A still from cockpit video of an airstrike on an Islamic State target near Mosul on Oct. 16. The imminent fall of Mosul raises the question of what comes next for the Islamic State.

(Reuters/U.S. Department of Defense)

Whether after a protracted struggle or a rapid defeat, the Islamic State will lose control of Mosul in the face of the offensive to expel it. This naturally raises the question: What comes next for the Islamic State? But the answer depends on how you define the Islamic State, and which division of the movement you consider.

The Three Islamic States

Stratfor has long rejected the Islamic State's efforts to define itself as a single, global hierarchical entity.

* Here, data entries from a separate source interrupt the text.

/-- **The density matrix through the inserted-rod indicators**:
`ρ_{n+1}(x, y) = (n+1) Z⁻¹ ∫ 1_A(X, x) 1_A(X, y) dX`. [cite: BuffetPule1986, §2.1 (8)] -/
theorem neumannRodDensityMatrix_eq (n : ℕ) (L a x y : ℝ) :
    neumannRodDensityMatrix (n + 1) L a x y = (n + 1 : ℝ) * ((tonksIntegral (n + 1) L a)⁻¹ *
      ∫ X in Set.pi Set.univ (fun _ : Fin n => Set.Icc (0 : ℝ) L), admInd n L a x X * admInd n L a y X) := by
  have hsq : (Real.sqrt (tonksIntegral (n + 1) L a))⁻¹ * (Real.sqrt (tonksIntegral (n + 1) L a))⁻¹ =
      (tonksIntegral (n + 1) L a)⁻¹ := by
    rw [← mul_inv, Real.mul_self_sqrt (tonksIntegral_nonneg n L a)]
  have hfun : (fun X : Fin n → ℝ => neumannRodState (n + 1) L a (Fin.snoc X x) *
      neumannRodState (n + 1) L a (Fin.snoc X y)) =
      fun X => (tonksIntegral (n + 1) L a)⁻¹ * (admInd n L a x X * admInd n L a y X) := by
    funext X
    rw [neumannRodState_snoc, neumannRodState_snoc, ← hsq]; ring
  show (n + 1 : ℝ) * ∫ X in Set.pi Set.univ (fun _ : Fin n => Set.Icc (0 : ℝ) L),
    neumannRodState (n + 1) L a (Fin.snoc X x) * neumannRodState (n + 1) L a (Fin.snoc X y) = _
  rw [hfun, integral_const_mul]

/-! ### Admissibility of an inserted rod -/

/-- The cyclic distance is symmetric. [folklore] -/
theorem ringDist_comm (L u v : ℝ) : ringDist L u v = ringDist L v u := by
  unfold ringDist; rw [abs_sub_comm]

/-- Dropping the inserted rod keeps admissibility. [folklore] -/
theorem rodAdmissible_init {X : Fin n → ℝ} {y : ℝ} (h : rodAdmissible L a (Fin.snoc X y)) :
    rodAdmissible L a X := by
  intro i j hij
  have := h (Fin.castSucc i) (Fin.castSucc j) (fun e => hij (Fin.castSucc_injective _ e))
  simpa [Fin.snoc_castSucc] using this

/-- An inserted rod keeps its distance from every spectator. [folklore] -/
theorem ringDist_of_rodAdmissible_snoc {X : Fin n → ℝ} {y : ℝ} (h : rodAdmissible L a (Fin.snoc X y))
    (j : Fin n) : a ≤ ringDist L y (X j) := by
  have := h (Fin.last n) (Fin.castSucc j) (Fin.castSucc_lt_last j).ne'
  simpa [Fin.snoc_last, Fin.snoc_castSucc] using this

/-- Inserting a rod at cyclic distance `≥ a` from every spectator of an admissible configuration
is admissible. [folklore] -/
theorem rodAdmissible_snoc {X : Fin n → ℝ} (hX : rodAdmissible L a X) {y : ℝ}
    (hy : ∀ j, a ≤ ringDist L y (X j)) : rodAdmissible L a (Fin.snoc X y) := by
  intro i j hij
  induction i using Fin.lastCases with
  | last =>
    induction j using Fin.lastCases with
    | last => exact absurd rfl hij
    | cast j => simpa [Fin.snoc_last, Fin.snoc_castSucc] using hy j
  | cast i =>
    induction j using Fin.lastCases with
    | last => simpa [Fin.snoc_last, Fin.snoc_castSucc, ringDist_comm L (X i) y] using hy i
    | cast j =>
      have hij' : i ≠ j := fun e => hij (by rw [e])
      simpa [Fin.snoc_castSucc] using hX i j hij'

/-! ### The excluded length of one spectator is at most `2a` -/

/-- **Excluded length**: on the chart `[0, L]`, the set of points at cyclic distance `< a` from a
point `c ∈ [0, L]` has measure at most `2a`. [folklore] -/
theorem volume_ringDist_lt_le (hL : 0 < L) (ha : 0 ≤ a) {c : ℝ} (hc : c ∈ Set.Icc 0 L) :
    volume (Set.Icc 0 L ∩ {y | ringDist L y c < a}) ≤ ENNReal.ofReal (2 * a) := by
  set lo := max (c - a) 0 with hlo
  set hi := min (c + a) L with hhi
  have hsub : Set.Icc 0 L ∩ {y | ringDist L y c < a} ⊆
      Set.Icc lo hi ∪ (Set.Ico 0 (c - L + a) ∪ Set.Ioc (c + L - a) L) := by
    rintro y ⟨⟨hy0, hyL⟩, hy⟩
    simp only [Set.mem_setOf_eq, ringDist, min_lt_iff] at hy
    rcases hy with h | h
    · left
      rw [abs_lt] at h
      refine ⟨max_le (by linarith) hy0, le_min (by linarith) hyL⟩
    · right
      have h' : L - a < |y - c| := by linarith
      rcases lt_abs.1 h' with h1 | h1
      · right; exact ⟨by linarith, hyL⟩
      · left; exact ⟨hy0, by linarith⟩
  have hp1 : 0 ≤ hi - lo := by
    have : lo ≤ hi := max_le (le_min (by linarith) (by linarith [hc.2])) (le_min (by linarith [hc.1]) hL.le)
    linarith
  calc volume (Set.Icc 0 L ∩ {y | ringDist L y c < a})
      ≤ volume (Set.Icc lo hi ∪ (Set.Ico 0 (c - L + a) ∪ Set.Ioc (c + L - a) L)) := measure_mono hsub
    _ ≤ volume (Set.Icc lo hi) + (volume (Set.Ico 0 (c - L + a)) + volume (Set.Ioc (c + L - a) L)) :=
        (measure_union_le _ _).trans (add_le_add le_rfl (measure_union_le _ _))
    _ = ENNReal.ofReal (hi - lo) + (ENNReal.ofReal (c - L + a - 0) + ENNReal.ofReal (L - (c + L - a))) := by
        rw [Real.volume_Icc, Real.volume_Ico, Real.volume_Ioc]
    _ ≤ ENNReal.ofReal (hi - lo) + (ENNReal.ofReal (max (c - L + a) 0) + ENNReal.ofReal (max (a - c) 0)) := by
        gcongr
        · linarith [le_max_left (c - L + a) 0]
        · linarith [le_max_left (a - c) 0]
    _ = ENNReal.ofReal (hi - lo + (max (c - L + a) 0 + max (a - c) 0)) := by
        rw [← ENNReal.ofReal_add (le_max_right _ _) (le_max_right _ _), ← ENNReal.ofReal_add hp1
          (add_nonneg (le_max_right _ _) (le_max_right _ _))]
    _ ≤ ENNReal.ofReal (2 * a) := by
        refine ENNReal.ofReal_le_ofReal ?_
        rw [hhi, hlo]
        rcases le_total (c + a) L with h1 | h1 <;> rcases le_total (c - a) 0 with h2 | h2
        · rw [min_eq_left h1, max_eq_right h2, max_eq_right (by linarith), max_eq_left (by linarith)]
          linarith
        · rw [min_eq_left h1, max_eq_left h2, max_eq_right (by linarith), max_eq_right (by linarith)]
          linarith
        · rw [min_eq_right h1, max_eq_right h2, max_eq_left (by linarith), max_eq_left (by linarith)]
          linarith
        · rw [min_eq_right h1, max_eq_left h2, max_eq_left (by linarith), max_eq_right (by linarith)]
          linarith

Instead, we consider the group to be made up of three distinct parts:

  1. The Islamic State core.
  2. Franchises or affiliated groups that have pledged allegiance to the core.
  3. Grassroots Islamic State supporters who may or may not have some contact with the core or a franchise group.

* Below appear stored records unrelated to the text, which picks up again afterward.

import Summits.MatrixMultiplication.MatrixMultiplication.Theses.IrreducibleSublevelSets
import Literature.Computability.AlgebraicComplexity.CwEasyOmegaBound

/-!
# Crux `ManyAsymptoticRanks` (stmt-MatrixMultiplication-19018) — `Lines/birth.lean`, the BC3 birth skeleton

Route `IrreducibleSublevelSets` (route-MatrixMultiplication-IrreducibleSublevelSets; deciding theorem
`closes : SublevelIrreducible → IrreducibleFewBridge → ManyAsymptoticRanks → MatrixMultiplication`,
proved in the route file).  The crux (rank 3, the route's NEW link):

  `ManyAsymptoticRanks : 2 < ω(ℂ) → ∃ N, N·N·N + 1 < #{R~(T) : T ∈ ℂ^{N×N×N}}`  (as an `ℕ∞`-valued `encard`).

## The line: exact values of padded cube sums + four ℚ-independent powers + a lattice count

The route header's TWO-LAYER PLAN for this crux, kernel-checked: if `2 < ω := ω(ℂ)` (and `ω < 2.41`,
tree `BCS1997_cor1543`), then

* `stub_spanFour` — **SpanFour** (number theory; transcendence / radicals): for every real `s` with
  `2 < s < 2.41` there are `n₁, n₂, n₃ ≥ 1` such that `1, n₁^s, n₂^s, n₃^s` admit NO non-trivial
  integer relation (equivalently: are ℚ-linearly independent).  Why true: `s` irrational ⇒ by the six
  exponentials theorem (tree: `Literature.NumberTheory.Transcendental.six_exponentials_holds`, with
  `x = (1, s)`, `y = (log 2, log 3, log 5)`) some `θ = p^s`, `p ∈ {2, 3, 5}`, is transcendental, and
  `n = (p, p², p³)` gives `1, θ, θ², θ³`; `s = a/b` rational in lowest terms forces `b ≥ 3`
  (`2 < s < 2.41`), and `n = (2, 4, 8)` (`b ≥ 4`: `X^b - 2` irreducible, exponents `a, 2a, 3a`
  distinct and non-zero mod `b`) or `n = (2, 4, 3)` (`b = 3`, `s = 7/3`: `1, 2^{1/3}, 2^{2/3}, 3^{1/3}`
  independent since `3^{1/3} ∉ ℚ(2^{1/3})`) work.  Size L.
* `stub_cubeSumValues` — **CubeSumValues** (tensors; the asymptotic sum inequality is EXACT on sums
  of cubes): for `n_j ≥ 1`, `c : Fin 3 → ℕ`, `m`, and `Σ_j c_j n_j² + m ≤ N` there is a tensor `T` in
  format `N × N × N` with `R~(T) = m + Σ_j c_j n_j^ω` — namely the zero-padded block-diagonal direct
  sum `⊕_j c_j·⟨n_j,n_j,n_j⟩ ⊕ m·⟨1,1,1⟩`.  Why true: `≥` is Schönhage's asymptotic sum inequality for
  `R~` (tree: `sum_rpow_omega_le_asymptoticRank`), `≤` is sub-additivity over cube blocks (tree:
  `Theorems…asymptoticRank_matMulDirectSum_le`; refuter evidence `Value.lean` already has
  `R~(matMulDirectSum ℂ d d d) = Σ d_i^ω` sorry-free), and zero-padding into `Fin N` is a
  restriction both ways (`Theorems…asymptoticRank_eq_of_restrictsTo`).  Size M.
* `stub_latticeCount` — **LatticeCount** (elementary counting): for every `n : Fin 3 → ℕ` some `N`
  admits a finite set of more than `N³ + 1` pairs `(c, m) ∈ ℕ³ × ℕ` with `Σ_j c_j n_j² + m ≤ N`
  (the simplex count is `Θ(N⁴)`, e.g. `≥ N⁴ / (256 n₁² n₂² n₃²)`).  Size S–M.
* `ManyAsymptoticRanks_of_stubs : <stub₁-sig> → <stub₂-sig> → <stub₃-sig> → <the crux statement verbatim>`
  — the composition as an explicit implication, a REAL proof (sorry-free, axioms `propext`,
  `Classical.choice`, `Quot.sound`): the value map `(c, m) ↦ m + Σ c_j n_j^ω` is INJECTIVE on `ℕ³ × ℕ`
  by `stub_spanFour` at `s = ω` (the difference of two representations is an integer relation), its
  image of the `stub_latticeCount` set lies in the value set of `R~` on format `N` by
  `stub_cubeSumValues`, and `encard` is monotone — so the value set has more than `N³ + 1` elements.
* `ManyAsymptoticRanks_of : ManyAsymptoticRanks` — THE REGISTERED SKELETON THEOREM (A12 shape of
  `#h21_check_skeleton`: concludes the route decl
  `Summit.MatrixMultiplication.MatrixMultiplication.Theses.IrreducibleSublevelSets.ManyAsymptoticRanks`
  BY NAME, takes NO hypotheses, and its only `sorry`s are inside the three declared stubs it feeds to
  `ManyAsymptoticRanks_of_stubs`; closing the three stubs closes the crux).  It is the only theorem of
  the file whose conclusion is the crux constant, so the skeleton audit is unambiguous.

Honest status.  No stub is the crux or the summit in disguise: stub 1 is pure number theory (no
tensors), stub 3 pure combinatorics, stub 2 produces tensors with prescribed asymptotic ranks but says
nothing about how MANY distinct values arise (that needs the independence); BC3 probes
`stub → ManyAsymptoticRanks` and `stub → MatrixMultiplication` by
`first | exact? | simpa [X] | (unfold X; simpa) | aesop` (and the short form `first | exact? | simpa | aesop`)
all FAIL — verdicts quoted in `Lines/birth.md`.  All three stubs are believed TRUE unconditionally
(the crux's only open input is its own hypothesis `2 < ω(ℂ)`, i.e. `¬ summit`; refuter note
rattack-19018: `S → C` trivially, so the crux is irrefutable short of disproving the summit).
Disproof used: none exists (`ledger crux ls stmt-MatrixMultiplication-19018`: no workfiles before this
one, no `Disproof.lean`, no `Negative/` lemma; `ledger negatives --problem MatrixMultiplication` = 11
entries (2026-08-17), all TPP/STPP design statements — none about asymptotic-rank value sets,
transcendence or lattice counts), so no `_false_without_` obligation applies.
-/

-- `Summit.<Summit>.<Problem>`: for the single-conjunct summit the duplicate component is mandated.
set_option linter.dupNamespace false

noncomputable section

namespace Summit.MatrixMultiplication.MatrixMultiplication.Cruxes.ManyAsymptoticRanks.Birth

open scoped BigOperators
open Literature.Computability.AlgebraicComplexity

/-! ## The three registered stubs -/

/-- **Stub 1 — SpanFour** (four ℚ-independent `s`-th powers for a non-integer exponent
`2 < s < 2.41`): there are positive integers `n₁, n₂, n₃` such that `1, n₁^s, n₂^s, n₃^s` satisfy no
non-trivial integer (equivalently rational) linear relation.  Irrational `s`: six exponentials theorem
(`Literature.NumberTheory.Transcendental.six_exponentials_holds`) with `x = (1, s)`,
`y = (log 2, log 3, log 5)` makes some `p^s` (`p ∈ {2,3,5}`) transcendental; take `n = (p, p², p³)`.
Rational `s = a/b`, `b ≥ 3`: radicals (`n = (2,4,8)` for `b ≥ 4`, `n = (2,4,3)` for `s = 7/3`).
Size L.  Sources: Lang1966 (Ch. II §1, Thm. 1), Waldschmidt2000 (§1.4),
lean:Literature.NumberTheory.Transcendental.six_exponentials_holds,
lean:Literature.Barriers.Schanuel.roy1992_strongSixExponentials_holds. -/
theorem stub_spanFour :
    ∀ s : ℝ, 2 < s → s < 2.41 →
      ∃ n : Fin 3 → ℕ, (∀ j, 1 ≤ n j) ∧
        ∀ (b : ℤ) (a : Fin 3 → ℤ),
          (b : ℝ) + (∑ j, (a j : ℝ) * (n j : ℝ) ^ s) = 0 → b = 0 ∧ a = 0 := by
  sorry

/-- **Stub 2 — CubeSumValues** (exact asymptotic ranks of zero-padded cube sums): for block sizes
`n_j ≥ 1`, multiplicities `c_j`, `m` unit blocks and any `N ≥ Σ_j c_j n_j² + m`, some tensor of
format `N × N × N` over `ℂ` has asymptotic rank exactly `m + Σ_j c_j n_j^{ω(ℂ)}` — the block-diagonal
`⊕_j c_j·⟨n_j,n_j,n_j⟩ ⊕ m·⟨1,1,1⟩` padded with zeros (`≥`: asymptotic sum inequality
`sum_rpow_omega_le_asymptoticRank`; `≤`: `asymptoticRank_matMulDirectSum_le` /
`asymptoticRank_directSumTensor_le_add` + `asymptoticRank_matMulTensor`; padding:
`asymptoticRank_eq_of_restrictsTo`).  Size M.  Sources: Schonhage1981, Strassen1988,
AlmanDuanVassilevskaWilliamsXuXuZhou2025 (Thm. 3.1),
lean:Literature.Computability.AlgebraicComplexity.sum_rpow_omega_le_asymptoticRank. -/
theorem stub_cubeSumValues :
    ∀ n : Fin 3 → ℕ, (∀ j, 1 ≤ n j) → ∀ (c : Fin 3 → ℕ) (m N : ℕ),
      (∑ j, c j * n j ^ 2) + m ≤ N →
        ∃ T : Fin N → Fin N → Fin N → ℂ,
          Literature.Computability.AlgebraicComplexity.asymptoticRank T =
            (m : ℝ) + (∑ j, (c j : ℝ) * (n j : ℝ) ^ Literature.Computability.AlgebraicComplexity.omega ℂ) := by
  sorry

/-- **Stub 3 — LatticeCount** (the simplex `Σ_j c_j n_j² + m ≤ N` in `ℕ³ × ℕ` has more than `N³ + 1`
lattice points for some, indeed every large, `N`: the count is `Θ(N⁴)`).  Size S–M.
Sources: folklore (lattice points in a dilated simplex); route header NUMBERS
(`≥ N⁴/(256 n₁² n₂² n₃²) > N³ + 1` once `N > 256 n₁² n₂² n₃² + 1`). -/
theorem stub_latticeCount :
    ∀ n : Fin 3 → ℕ, ∃ N : ℕ, ∃ S : Finset ((Fin 3 → ℕ) × ℕ),
      N * N * N + 1 < S.card ∧ ∀ cm ∈ S, (∑ j, cm.1 j * n j ^ 2) + cm.2 ≤ N := by
  sorry

/-! ## The composition: the three stub statements prove the crux BY NAME -/

/-- **The composition as an explicit implication.** The statement of the crux
`Summit.MatrixMultiplication.MatrixMultiplication.Theses.IrreducibleSublevelSets.ManyAsymptoticRanks`
(stmt-MatrixMultiplication-19018), VERBATIM, from the three stub STATEMENTS as hypotheses: with
`2 < ω(ℂ) < 2.41` (`BCS1997_cor1543`) pick `n` by SpanFour at `s = ω(ℂ)`; the value map
`(c, m) ↦ m + Σ_j c_j n_j^ω` is injective on `ℕ³ × ℕ` (two representations differ by an integer
relation), maps the LatticeCount set into the set of asymptotic ranks of format `N × N × N`
(CubeSumValues), and `encard` is monotone.  Sorry-free; axioms `propext, Classical.choice, Quot.sound`.
(The conclusion is spelled out rather than named so that `ManyAsymptoticRanks_of` below is the
unique declaration concluding the crux constant — the shape `#h21_check_skeleton` registers.)
[folklore] -/
theorem ManyAsymptoticRanks_of_stubs :
    (∀ s : ℝ, 2 < s → s < 2.41 →
      ∃ n : Fin 3 → ℕ, (∀ j, 1 ≤ n j) ∧
        ∀ (b : ℤ) (a : Fin 3 → ℤ),
          (b : ℝ) + (∑ j, (a j : ℝ) * (n j : ℝ) ^ s) = 0 → b = 0 ∧ a = 0) →
    (∀ n : Fin 3 → ℕ, (∀ j, 1 ≤ n j) → ∀ (c : Fin 3 → ℕ) (m N : ℕ),
      (∑ j, c j * n j ^ 2) + m ≤ N →
        ∃ T : Fin N → Fin N → Fin N → ℂ,
          Literature.Computability.AlgebraicComplexity.asymptoticRank T =
            (m : ℝ) + (∑ j, (c j : ℝ) * (n j : ℝ) ^ Literature.Computability.AlgebraicComplexity.omega ℂ)) →
    (∀ n : Fin 3 → ℕ, ∃ N : ℕ, ∃ S : Finset ((Fin 3 → ℕ) × ℕ),
      N * N * N + 1 < S.card ∧ ∀ cm ∈ S, (∑ j, cm.1 j * n j ^ 2) + cm.2 ≤ N) →
    (2 < Literature.Computability.AlgebraicComplexity.omega ℂ →
      ∃ N : ℕ, ((N * N * N + 1 : ℕ) : ℕ∞) <
        (Set.range fun T : Fin N → Fin N → Fin N → ℂ =>
          Literature.Computability.AlgebraicComplexity.asymptoticRank T).encard) := by
  intro h1 h2 h3 hω
  have hω' : omega ℂ < 2.41 := BCS1997_cor1543
  obtain ⟨n, hn1, hind⟩ := h1 (omega ℂ) hω hω'
  obtain ⟨N, S, hcard, hadm⟩ := h3 n
  refine ⟨N, ?_⟩
  -- the value map `(c, m) ↦ m + Σ c_j n_j^ω`
  set val : (Fin 3 → ℕ) × ℕ → ℝ :=
    fun cm => (cm.2 : ℝ) + (∑ j, (cm.1 j : ℝ) * (n j : ℝ) ^ omega ℂ) with hval
  -- injectivity from the absence of integer relations among `1, n_j^ω`
  have hinj : Function.Injective val := by
    intro cm cm' h
    simp only [hval] at h
    have h0 : (((cm.2 : ℤ) - (cm'.2 : ℤ) : ℤ) : ℝ) +
        (∑ j, (((cm.1 j : ℤ) - (cm'.1 j : ℤ) : ℤ) : ℝ) * (n j : ℝ) ^ omega ℂ) = 0 := by
      push_cast
      simp only [sub_mul, Finset.sum_sub_distrib]
      linarith
    obtain ⟨hb, ha⟩ := hind _ _ h0
    refine Prod.ext ?_ ?_
    · funext j
      have hj := congr_fun ha j
      simp only [Pi.zero_apply, sub_eq_zero, Nat.cast_inj] at hj
      exact hj
    · have hm : (cm.2 : ℤ) = cm'.2 := sub_eq_zero.mp hb
      exact_mod_cast hm
  -- every value of an admissible lattice point is an asymptotic rank in format `N × N × N`
  have hsub : val '' (S : Set ((Fin 3 → ℕ) × ℕ)) ⊆
      Set.range (fun T : Fin N → Fin N → Fin N → ℂ => asymptoticRank T) := by
    rintro _ ⟨cm, hcm, rfl⟩
    obtain ⟨T, hT⟩ := h2 n hn1 cm.1 cm.2 N (hadm cm (Finset.mem_coe.mp hcm))
    exact ⟨T, hT⟩
  calc ((N * N * N + 1 : ℕ) : ℕ∞) < ((S.card : ℕ) : ℕ∞) := by exact_mod_cast hcard
    _ = (S : Set ((Fin 3 → ℕ) × ℕ)).encard := (Set.encard_coe_eq_coe_finsetCard S).symm
    _ = (val '' (S : Set ((Fin 3 → ℕ) × ℕ))).encard := (hinj.encard_image _).symm
    _ ≤ (Set.range (fun T : Fin N → Fin N → Fin N → ℂ => asymptoticRank T)).encard :=
        Set.encard_le_encard hsub

/-- **THE REGISTERED SKELETON THEOREM: `ManyAsymptoticRanks` from the three declared stubs.**
Concludes the route crux
`Summit.MatrixMultiplication.MatrixMultiplication.Theses.IrreducibleSublevelSets.ManyAsymptoticRanks`
BY NAME with no hypotheses (the route decl unfolds definitionally to the conclusion of
`ManyAsymptoticRanks_of_stubs`); its only `sorry`s are inside `stub_spanFour`, `stub_cubeSumValues`,
`stub_latticeCount` — closing the three stubs closes the crux. [folklore] -/
theorem ManyAsymptoticRanks_of :
    Summit.MatrixMultiplication.MatrixMultiplication.Theses.IrreducibleSublevelSets.ManyAsymptoticRanks :=
  ManyAsymptoticRanks_of_stubs stub_spanFour stub_cubeSumValues stub_latticeCount

end Summit.MatrixMultiplication.MatrixMultiplication.Cruxes.ManyAsymptoticRanks.Birth

end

The loss of Mosul and other key territories, including the prophetically significant town of Dabiq and the logistically critical city of Manbij, will impact each of the branches differently.

The Islamic State Core

The Islamic State core stands to lose the most men, materiel, resources and supply lines from these cities' capture. Without them, the core will be less able to recruit new members from the population's ranks. Similarly, the Islamic State will no longer have as many people to tax and extort, or — in the case of citizens who have fled, have been imprisoned or have been executed — as many people to appropriate goods and property from. The group will forfeit valuable oil fields and smuggling routes as well. Meanwhile, the core will have to contend with the deaths or capture of its leaders. Though the Islamic State has a lengthy track record of keeping a deep bench and a robust bureaucracy able to weather leadership losses, the amount of experience the group has recently sacrificed will be difficult to replace, at least in the near future. 

The Islamic State core in Iraq is entering a period much like one it saw in 2010, when it was badly battered and hurting for resources. Foreign fighters will once again be forced to flee the country to avoid being caught or killed. But eradicating the group will prove just as hard today as it was during the group's 2010 nadir. Elements of the Islamic State will go underground in cities such as Mosul and in the wasteland of western Anbar province, or cross the border and disappear into the chaos of the Syrian civil war. Reports have already emerged of Islamic State members operating in previously liberated cities such as Tikrit, Ramadi and Fallujah. And as my colleague, Reva Goujon, has discussed, if the political, ethnic and sectarian problems that led to the rise of the Islamic State are not dealt with, the group — or some variation of it — will have an opportunity to re-emerge in the Sunni areas of Iraq.

If the political, ethnic and sectarian problems that led to the rise of the Islamic State are not dealt with, the group — or some variation of it — will have an opportunity to re-emerge in the Sunni areas of Iraq.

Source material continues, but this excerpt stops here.